Solarium, Conservatory or Greenhouse – what’s the difference?

Looking to fit a glassed extension to your home, but unsure exactly what it is you’re looking for? We understand. As conservatories and orangeries have become cheaper to build and more comfortable to inhabit thanks to quality modern materials, they’ve become increasingly popular. 

With this popularity has come a huge variety of options — which can prove intimidating or confusing for those just “shopping around”. This article is your guide to understanding the different kinds of glassed extension, allowing you to make an informed decision about extending your home. Read on for more!

What’s a Conservatory?

“Conservatory” is the catch-all term for the most popular design of glassed extension in the UK. In a conservatory, the walls and roof are usually nearly completely made of glass, supported by a frame. The extension is attached to the home, and usually feels like a fairly integral part of it — complete with a solid floor, indoor furniture and decoration and central heating.

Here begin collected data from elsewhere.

/-! ## §3. Rational points: large pole primes of order `≤ 4` ⇒ all-tame, shallow, `e(w|p) ≥ l` ⇒ S_H INHABITED -/

/-- **INHABITED S_H AT EVERY GENUINE Θ-VOLUME DATUM OVER A RATIONAL POINT WITH LARGE POLES OF ORDER `≤ 4`.** `λ ∈ ℚ`; suppose every place `u`
of `ℚ` with `p_u ∉ {2, l}` at which `j(λ)` has a pole has `60·l + 2 ≤ p_u` and `ord_u j(λ) ≥ −4`. Then for EVERY `T : Cor22.ThetaVolumeDatumAt (ratPoint λ) l`
the hull-level clause `Cor312Vol.PilotKummerCompatHull` at the genuine sharp setting over `T.K` (CHOSEN realising ideles, PINNED reading — the
per-datum object of `hSHw`/`hSHwBad`) HOLDS for every choice of the free context binders and Kummer datum: every bad place `w` lies over such a
`u` ((P5) choice + `ord_jE_neg`), every place over `p_u` has `e ∣ 60·l ≤ p_u − 2` (abc-iut-W-neg-1), `ord_w(q) = e(w|u)·(−ord_u j(λ)) ≤ 4·e(w|p_u)`, and
`l ∣ e(w|p_u)` from `2l·P_q(w) = e(w|p_u)·(−ord_u j(λ))`, `−ord_u j(λ) ≤ 4 < l`.
[cite: Mochizuki2012, IUTchIV Cor. 2.2 (ii) proof (P5) p. 46; IUTchIII Cor. 3.12 Step (xi-f) p. 184] [claim: Mochizuki2012, status: disputed] -/
theorem GenuineK.pilotKummerCompatHull_chosen_ratPoint_of_tame_shallow_two {q : ℚ} {l : ℕ}
    (T : Cor22.ThetaVolumeDatumAt (ratPoint q) l)
    (H : ∀ u : HeightOneSpectrum (𝓞 ℚ), Rat.HeightOneSpectrum.natGenerator u ≠ 2 → Rat.HeightOneSpectrum.natGenerator u ≠ l →
      ord ℚ u (Cor22.jInv q) < 0 → 60 * l + 2 ≤ Rat.HeightOneSpectrum.natGenerator u ∧ -4 ≤ ord ℚ u (Cor22.jInv q)) :
    letI := T.instFieldF; letI := T.instNumberFieldF; letI := T.instAlgebraF; letI := T.instFieldK
    letI := T.instNumberFieldK; letI := T.instAlgebraK; letI := T.instFieldFbar; letI := T.instAlgebraFbar
    letI := T.instAlgebraKFbar; letI := T.instIsElliptic
    ∀ (M : Type) [Field M] [NumberField M]
      (archPk : ∀ (j : (thetaIndex (pilotDataOfK T.D T.K)).Label) (vQ : (thetaIndex (pilotDataOfK T.D T.K)).VQ),
        Set ((logShellsDH (pilotDataOfK T.D T.K) (analyticLogv T.K)).Packet j vQ))
      (archSub : ∀ (j : (thetaIndex (pilotDataOfK T.D T.K)).Label) (v : (thetaIndex (pilotDataOfK T.D T.K)).V),
        Set ((logShellsDH (pilotDataOfK T.D T.K) (analyticLogv T.K)).Packet j ((thetaIndex (pilotDataOfK T.D T.K)).over v)))
      (Ψ : ℤ → ∀ v : (thetaIndex (pilotDataOfK T.D T.K)).V, v ∈ (thetaIndex (pilotDataOfK T.D T.K)).Vbad →
        Set ((logShellsDH (pilotDataOfK T.D T.K) (analyticLogv T.K)).StarPacket v))
      (act : ℤ → ∀ v : (thetaIndex (pilotDataOfK T.D T.K)).V, v ∈ (thetaIndex (pilotDataOfK T.D T.K)).Vbad →
        (logShellsDH (pilotDataOfK T.D T.K) (analyticLogv T.K)).StarPacket v →
          Module.End ℚ ((logShellsDH (pilotDataOfK T.D T.K) (analyticLogv T.K)).StarPacket v))
      (Mmod : ℤ → ∀ j : (thetaIndex (pilotDataOfK T.D T.K)).LabelStar, Set ((logShellsDH (pilotDataOfK T.D T.K) (analyticLogv T.K)).GlobalPacket j.1))
      (region : ℤ → ∀ j : (thetaIndex (pilotDataOfK T.D T.K)).LabelStar, FinDivisor M → ∀ vQ : (thetaIndex (pilotDataOfK T.D T.K)).VQ,
        Set ((logShellsDH (pilotDataOfK T.D T.K) (analyticLogv T.K)).Packet j.1 vQ))
      (frobAdm : ℤ → ℤ → ∀ (j : (thetaIndex (pilotDataOfK T.D T.K)).Label) (vQ : (thetaIndex (pilotDataOfK T.D T.K)).VQ),
        Set ((logShellsDH (pilotDataOfK T.D T.K) (analyticLogv T.K)).Packet j vQ) → Prop)
      (frobLogvol : ℤ → ℤ → ∀ (j : (thetaIndex (pilotDataOfK T.D T.K)).Label) (vQ : (thetaIndex (pilotDataOfK T.D T.K)).VQ),
        Set ((logShellsDH (pilotDataOfK T.D T.K) (analyticLogv T.K)).Packet j vQ) → ℝ)
      (frobΨ : ℤ → ℤ → ∀ v : (thetaIndex (pilotDataOfK T.D T.K)).V, v ∈ (thetaIndex (pilotDataOfK T.D T.K)).Vbad →
        Set ((logShellsDH (pilotDataOfK T.D T.K) (analyticLogv T.K)).StarPacket v))
      (frobMmod : ℤ → ℤ → ∀ j : (thetaIndex (pilotDataOfK T.D T.K)).LabelStar, Set ((logShellsDH (pilotDataOfK T.D T.K) (analyticLogv T.K)).GlobalPacket j.1))
      (unitImage : ℤ → ℤ → ℕ → ∀ (j : (thetaIndex (pilotDataOfK T.D T.K)).Label) (vQ : (thetaIndex (pilotDataOfK T.D T.K)).VQ),
        Set ((logShellsDH (pilotDataOfK T.D T.K) (analyticLogv T.K)).Packet j vQ))
      (ballImage : ℤ → ℤ → ∀ (j : (thetaIndex (pilotDataOfK T.D T.K)).Label) (vQ : (thetaIndex (pilotDataOfK T.D T.K)).VQ),
        Set ((logShellsDH (pilotDataOfK T.D T.K) (analyticLogv T.K)).Packet j vQ))
      (thetaDiv : ℤ → ℤ → LgpDivisor M (thetaIndex (pilotDataOfK T.D T.K)).lstar)
      (n : ℤ) {HT : Type} {LogLink : HT → HT → Type} {IsFull : ∀ {s t : HT}, LogLink s t → Prop}
      (lat : LGPGaussianLogThetaLattice LogLink IsFull)
      {Frd : Type} {IsoF : Frd → Frd → Type} {Ob : Frd → Type} {realify : Frd → Frd} {Strip : Type}
      {IsoS : Strip → Strip → Type} {Mv : ∀ v : (thetaIndex (pilotDataOfK T.D T.K)).V, v ∈ (thetaIndex (pilotDataOfK T.D T.K)).Vbad → Type}
      [∀ v h, Monoid (Mv v h)]
      (sig : GlobalLGPFrobenioidSignature (thetaIndex (pilotDataOfK T.D T.K)).lstar (thetaIndex (pilotDataOfK T.D T.K)).V
        (· ∈ (thetaIndex (pilotDataOfK T.D T.K)).Vbad) Frd IsoF Ob realify Strip IsoS Mv)
      (split : SplittingMonoids Mv) {ObΔ : Type} {N : ∀ v : (thetaIndex (pilotDataOfK T.D T.K)).V, v ∈ (thetaIndex (pilotDataOfK T.D T.K)).Vbad → Type}
      [∀ v h, Monoid (N v h)] (qData : QPilotData ObΔ N)
      (qK : ∀ v : (thetaIndex (pilotDataOfK T.D T.K)).V, v ∈ (thetaIndex (pilotDataOfK T.D T.K)).Vbad →
        Set ((logShellsDH (pilotDataOfK T.D T.K) (analyticLogv T.K)).StarPacket v)),
      Cor312Vol.PilotKummerCompatHull
          (LatticeSituation.ofShells (logShellsDH (pilotDataOfK T.D T.K) (analyticLogv T.K)) M archPk archSub
            (summandPiecesPr (pilotDataOfK T.D T.K) (logvAnalytic_analyticLogv (F := T.K))).Adm
            (summandPiecesPr (pilotDataOfK T.D T.K) (logvAnalytic_analyticLogv (F := T.K))).logvol Ψ act Mmod region frobAdm frobLogvol frobΨ
            frobMmod unitImage ballImage thetaDiv)
          (settingPrVolSharp (pilotDataOfK T.D T.K) (logvAnalytic_analyticLogv (F := T.K)) M archPk archSub Ψ act Mmod region n lat sig split qData
            (exists_realising_qIdeles_pilotDataOfK T.D).choose (exists_realising_thetaIdeles_pilotDataOfK T.D).choose
            (exists_realising_qIdeles_pilotDataOfK T.D).choose_spec.1 (exists_realising_qIdeles_pilotDataOfK T.D).choose_spec.2.1)
          (fun _ => Cor312.Setting.qRegion
            (settingPrVolSharp (pilotDataOfK T.D T.K) (logvAnalytic_analyticLogv (F := T.K)) M archPk archSub Ψ act Mmod region n lat sig split qData
              (exists_realising_qIdeles_pilotDataOfK T.D).choose (exists_realising_thetaIdeles_pilotDataOfK T.D).choose
              (exists_realising_qIdeles_pilotDataOfK T.D).choose_spec.1 (exists_realising_qIdeles_pilotDataOfK T.D).choose_spec.2.1)) qK := by
  classical
  letI := T.instFieldF; letI := T.instNumberFieldF; letI := T.instAlgebraF; letI := T.instFieldK
  letI := T.instNumberFieldK; letI := T.instAlgebraK; letI := T.instFieldFbar; letI := T.instAlgebraFbar
  letI := T.instAlgebraKFbar; letI := T.instIsElliptic
  intro M _ _ archPk archSub Ψ act Mmod region frobAdm frobLogvol frobΨ frobMmod unitImage ballImage thetaDiv n HT LogLink IsFull lat
    Frd IsoF Ob realify Strip IsoS Mv _ sig split ObΔ N _ qData qK
  set X := pilotDataOfK T.D T.K with hXdef
  have hl5 : 5 ≤ l := T.D.five_le_l
  -- `j(E) = j(λ)` read in `K`
  have hjF : T.E.j = ((Cor22.jInv q : ℚ) : T.F) := by rw [T.j_eq]; exact eq_ratCast _ _
  have hjK : algebraMap T.F T.K T.E.j = algebraMap ℚ T.K (Cor22.jInv q) := by rw [hjF, map_ratCast, eq_ratCast]
  -- a BAD place `w | p` lies over a place `u` of `ℚ` with `p_u = p ∉ {2, l}` and `ord_u j(λ) < 0`
  have key : ∀ (pp : Nat.Primes) (w : (thetaIndex X).Fibre (.inr pp)),
      haveI : Fact (pp : ℕ).Prime := ⟨pp.2⟩
      placeOf X pp.1 w ∈ X.S → (pp : ℕ) ≠ 2 ∧ (pp : ℕ) ≠ l ∧ ord ℚ (finBelow ℚ T.K (placeOf X pp.1 w)) (Cor22.jInv q) < 0 := by
    intro pp w hw
    haveI : Fact (pp : ℕ).Prime := ⟨pp.2⟩
    have hv : FinitePlace.mk (finBelow T.F T.K (placeOf X pp.1 w)) ∈ T.D.VFbad := (mem_pilotDataOfK_S_iff T.D T.K _).mp hw
    obtain ⟨h2l, -⟩ := (T.isP5Choice _).mp hv
    have hpv : ((pp : ℕ) : 𝓞 T.F) ∈ (finBelow T.F T.K (placeOf X pp.1 w)).asIdeal := by
      change ((pp : ℕ) : 𝓞 T.F) ∈ Ideal.comap (algebraMap (𝓞 T.F) (𝓞 T.K)) (placeOf X pp.1 w).asIdeal
      rw [Ideal.mem_comap, map_natCast]
      exact natCast_mem_placeOf X pp.1 w
    have hne : ∀ p' ∈ ({2, l} : Finset ℕ), (pp : ℕ) ≠ p' := by
      intro p' hp' heq
      refine h2l p' hp' ?_
      rw [FinitePlace.maximalIdeal_mk, ← heq]
      exact hpv
    refine ⟨hne 2 (by simp), hne l (by simp), ?_⟩
    have hneg := X.ord_jE_neg _ hw
    rw [show X.jE = algebraMap T.F T.K T.E.j from rfl, hjK, Cor22.ord_algebraMap_neg_iff] at hneg
    exact hneg
  refine GenuineK.pilotKummerCompatHull_chosen_of_tame_shallow_two T.D M archPk archSub Ψ act Mmod region frobAdm frobLogvol frobΨ frobMmod
    unitImage ballImage thetaDiv n lat sig split qData qK ?_ ?_
  · -- all-tame: the LOCAL-TYPE LEMMA over every prime below a bad place
    rintro pp x ⟨w, hw⟩
    haveI : Fact (pp : ℕ).Prime := ⟨pp.2⟩
    obtain ⟨h2, hl, hneg⟩ := key pp w hw
    have hgen := natGenerator_finBelow_placeOf T.D pp w
    obtain ⟨h60, -⟩ := H _ (by rw [hgen]; exact h2) (by rw [hgen]; exact hl) hneg
    rw [hgen] at h60
    refine ⟨by omega, ?_⟩
    have hpole : ∀ v : HeightOneSpectrum (𝓞 ℚ), Rat.HeightOneSpectrum.natGenerator v = (pp : ℕ) → ord ℚ v (Cor22.jInv q) < 0 := by
      intro v hv
      have hvu : v = finBelow ℚ T.K (placeOf X pp.1 w) := natGenerator_injective (hv.trans hgen.symm)
      rw [hvu]
      exact hneg
    obtain ⟨hdvd, -⟩ := GenuineK.absRamificationIdx_kOf_dvd_ratPoint T pp h2 (by omega) (by omega) hl hpole x
    have heq : absRamificationIdx (pp : ℕ) (kOf X pp.1 x) = (placeOf X pp.1 x).asIdeal.ramificationIdx ℤ :=
      absRamificationIdx_rescaledCompletion T.K (pp : ℕ) (placeOf X pp.1 x) (natCast_mem_placeOf X pp.1 x)
    rw [heq] at hdvd
    have hle : (placeOf (pilotDataOfK T.D T.K) pp.1 x).asIdeal.ramificationIdx ℤ ≤ 60 * l := Nat.le_of_dvd (by omega) hdvd
    have hp2' : 60 * l + 2 ≤ (pp : ℕ) := h60
    omega
  · -- shallow: `e(w|v)·ord_v(q_v) = ord_w(q) = e(w|u)·(−ord_u j(λ)) ≤ 2·e(w|u) = 2·e(w|p)`
    intro pp w hw
    haveI : Fact (pp : ℕ).Prime := ⟨pp.2⟩
    obtain ⟨h2, hl, hneg⟩ := key pp w hw
    have hgen := natGenerator_finBelow_placeOf T.D pp w
    obtain ⟨-, hord2⟩ := H _ (by rw [hgen]; exact h2) (by rw [hgen]; exact hl) hneg
    set w' := placeOf X pp.1 w with hw'
    set u := finBelow ℚ T.K w' with hu
    -- `ordq w' = e(w'|v)·ord_v(q_v)` (ℤ) and `ordq w' = −ord_{w'}(j_E) = −e(w'|u)·ord_u j(λ)`
    have h1 : X.ordq w' = ((finBelow T.F T.K w').asIdeal.ramificationIdx' w'.asIdeal : ℤ) * (qParamOrd T.E (finBelow T.F T.K w') : ℤ) :=
      ordq_pilotDataOfK T.D T.K hw
    have h2' : X.ordq w' = -((u.asIdeal.ramificationIdx' w'.asIdeal : ℤ) * ord ℚ u (Cor22.jInv q)) := by
      unfold PilotData.ordq
      rw [show X.jE = algebraMap T.F T.K T.E.j from rfl, hjK, Cor22.ord_algebraMap_eq]
    -- `e(w'|p) = e(w'|u)·ord_u(p) = e(w'|u)`
    have h3 : ((w'.asIdeal.ramificationIdx ℤ : ℕ) : ℤ) = (u.asIdeal.ramificationIdx' w'.asIdeal : ℤ) := by
      have h := Cor22.ord_natCast_eq_ramIdx (pp : ℕ) w' (placeOf_mem X pp.1 w)
      rw [ramIdx_eq T.K w', show ((pp : ℕ) : T.K) = algebraMap ℚ T.K ((pp : ℕ) : ℚ) from (map_natCast (algebraMap ℚ T.K) pp).symm,
        Cor22.ord_algebraMap_eq, ord_rat_finBelow_placeOf_eq_one T.D pp w, mul_one] at h
      exact h.symm
    have he0 : (0 : ℤ) ≤ (u.asIdeal.ramificationIdx' w'.asIdeal : ℤ) := by positivity
    have hZ : ((finBelow T.F T.K w').asIdeal.ramificationIdx' w'.asIdeal : ℤ) * (qParamOrd T.E (finBelow T.F T.K w') : ℤ) ≤
        4 * ((w'.asIdeal.ramificationIdx ℤ : ℕ) : ℤ) := by
      rw [← h1, h2', h3]
      nlinarith
    refine ⟨by exact_mod_cast hZ, ?_⟩
    -- `l ∣ e(w'|p)`: `2l·P = ord_{w'}(q) = e(w'|p)·(−ord_u j(λ))` with `1 ≤ −ord_u j(λ) ≤ 4 < l`
    obtain ⟨P, -, hP1, hPeq⟩ := exists_nat_qPilot_pilotDataOfK T.D hw
    obtain ⟨hh, hhdef⟩ : ∃ hh : ℕ, (hh : ℤ) = -ord ℚ u (Cor22.jInv q) := ⟨(-ord ℚ u (Cor22.jInv q)).toNat, Int.toNat_of_nonneg (by omega)⟩
    have hh1 : 1 ≤ hh := by omega
    have hh4 : hh ≤ 4 := by omega
    have hprod : (w'.asIdeal.ramificationIdx ℤ) * hh = 2 * l * P := by
      have hq : X.ordq w' = ((2 * l * P : ℕ) : ℤ) := by rw [h1]; exact_mod_cast hPeq.symm
      have hZ2 : (((w'.asIdeal.ramificationIdx ℤ : ℕ) : ℤ)) * (hh : ℤ) = ((2 * l * P : ℕ) : ℤ) := by
        rw [← hq, h2', hhdef, h3]
        ring
      exact_mod_cast hZ2
    have hdvd : l ∣ (w'.asIdeal.ramificationIdx ℤ) * hh := ⟨2 * P, by rw [hprod]; ring⟩
    have hcop : Nat.Coprime l hh := Nat.coprime_of_lt_prime (by omega) (by omega) T.D.l_prime
    have hdvd' : l ∣ w'.asIdeal.ramificationIdx ℤ := hcop.dvd_of_dvd_mul_right hdvd
    have hpos : 0 < w'.asIdeal.ramificationIdx ℤ :=
      Nat.pos_of_ne_zero fun h0 => by
        have hlp : 0 < 2 * l * P := by positivity
        rw [h0, zero_mul] at hprod
        omega
    exact Nat.le_of_dvd hpos hdvd'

However, the conservatory’s natural brightness, airy feel and slightly more delicate construction also helps to create a space between the indoor and outdoor, or the home and the garden. Done right, a conservatory can be a really beautiful, versatile space.

While modern materials have come on in leaps and are constantly improving, conservatories can still get a little chilly in winter and a little warm in summer. Some designs get around these problems with sun-trapping technology, frosted roofs and built-in sunshades — at Otter, we can cater to all these needs! 

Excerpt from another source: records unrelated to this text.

import Summits.AnomalousDissipation.AnomalousDissipation.Theorems.MomentParityMomentLadderLineConverse

/-!
# `MomentParity.GalerkinInvariantLoud` (stmt-AnomalousDissipation-14283): the named cross-route bridge
# `MirrorVariety.GalerkinSteadyZerothLaw → MomentParity.GalerkinInvariantLoud`

The crux `GalerkinInvariantLoud` (GIL: loud, bounded, level-`N` Galerkin-INVARIANT laws along `ν_j → 0`, the
Galerkin-ensemble zeroth law) has, after six line leads (seats 0, c1–c5) and a strategist census, no line whose
hardest stub is below GIL itself.  What the tree DOES hold is a kernel-checked sufficient condition living on a
sibling route: loud bounded Galerkin STEADY states (`MirrorVariety.GalerkinSteadyZerothLaw`, crux
stmt-AnomalousDissipation-2986) give the MomentParity target `MomentLadder` (`MomentLadder_of_galerkinSteadyZerothLaw`,
file `MomentParityMomentLadderLine.lean`: Dirac masses at bounded steady states are loud invariant laws with an
`N`-uniform quadratic enstrophy moment), and `MomentLadder → GalerkinInvariantLoud` by forgetting the resolution
schedule and closing the moments at every degree (`galerkinInvariantLoud_of_MomentLadder`, file
`MomentParityMomentLadderLineConverse.lean`).

This file only NAMES the composition on the GIL item, so that the park target of stmt-14283 is a declaration and
the negatives index carries the contrapositive:

* `galerkinInvariantLoud_of_galerkinSteadyZerothLaw : GalerkinSteadyZerothLaw → GalerkinInvariantLoud`;
* `not_galerkinSteadyZerothLaw_of_not_galerkinInvariantLoud : ¬ GalerkinInvariantLoud → ¬ GalerkinSteadyZerothLaw`
  (a refutation of the Galerkin-ensemble zeroth law refutes the Galerkin-steady one of route MirrorVariety).

Both are unconditional implications between two OPEN route declarations; neither item is credited.

References: Foias–Manley–Rosa–Temam, *Navier–Stokes Equations and Turbulence* (CUP 2001), Ch. IV §1.2 (Dirac
measures at steady states are stationary statistical solutions); the two imported tree files.
-/

set_option linter.dupNamespace false

noncomputable section

namespace Summit.AnomalousDissipation.AnomalousDissipation.Theorems.GalerkinInvariantLoud

open Summit.AnomalousDissipation.AnomalousDissipation.Theses.MomentParity
open Summit.AnomalousDissipation.AnomalousDissipation.Theorems.MomentLadder

/-- **Cross-route bridge (steady corner of the crux).** Loud bounded Galerkin steady states along `ν_j → 0`
(`MirrorVariety.GalerkinSteadyZerothLaw`, stmt-AnomalousDissipation-2986) imply the Galerkin-ensemble zeroth law
`MomentParity.GalerkinInvariantLoud` (stmt-AnomalousDissipation-14283): compose the landed
`MomentLadder_of_galerkinSteadyZerothLaw` with the landed `galerkinInvariantLoud_of_MomentLadder`. [folklore] -/
theorem galerkinInvariantLoud_of_galerkinSteadyZerothLaw :
    Summit.AnomalousDissipation.AnomalousDissipation.Theses.MirrorVariety.GalerkinSteadyZerothLaw →
      GalerkinInvariantLoud :=
  fun h => galerkinInvariantLoud_of_MomentLadder (MomentLadder_of_galerkinSteadyZerothLaw h)

/-- Contrapositive, for the negatives index: refuting the Galerkin-ensemble zeroth law `GalerkinInvariantLoud`
(stmt-14283) refutes the Galerkin-steady zeroth law of route MirrorVariety (stmt-2986). [folklore] -/
theorem not_galerkinSteadyZerothLaw_of_not_galerkinInvariantLoud (h : ¬ GalerkinInvariantLoud) :
    ¬ Summit.AnomalousDissipation.AnomalousDissipation.Theses.MirrorVariety.GalerkinSteadyZerothLaw :=
  fun hS => h (galerkinInvariantLoud_of_galerkinSteadyZerothLaw hS)

end Summit.AnomalousDissipation.AnomalousDissipation.Theorems.GalerkinInvariantLoud

end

However, some customers prefer something a little more solid. That’s where orangeries come in, which you can read more about below.

 

What’s an Orangery?

Orangeries were historically a sign of wealth and prestige, as they were originally built by the trendy European aristocracy as large heated glass extensions to grow citrus trees in! 

Nowadays they still retain a hint of their original glamour, but have fortunately become far more widely available! A usual orangery would consist of sweeping glass siding atop a low, solid wall that runs around the perimeter of the extension, with a slightly more solid roof than ordinary conservatories — often incorporating a sophisticated roof lantern.  

Looking for a versatile extension that lets you enjoy your garden’s vistas and fresh air, with additional insulation and the feeling that you’re still fully indoors? Orangeries offer a happy medium between an expensive traditional extension and a slightly less-solid conservatory.

At Otter, our orangeries are available at a variety of price points and in various colours and  finishes. We’ve found this helps our customers to feel freer to follow their ideas — making sure they have the product they want for the price quoted, every time.

 

What’s a Solarium?

Essentially, solariums are enclosed patios that are built either separate from or attached to your home. They’re usually built almost completely out of glass, as they’re not really designed to be used as a fully-fledged room. With that said, they’re still weather-resistant, and usually a good modern solarium is usable all year thanks to brilliantly insulative modern materials.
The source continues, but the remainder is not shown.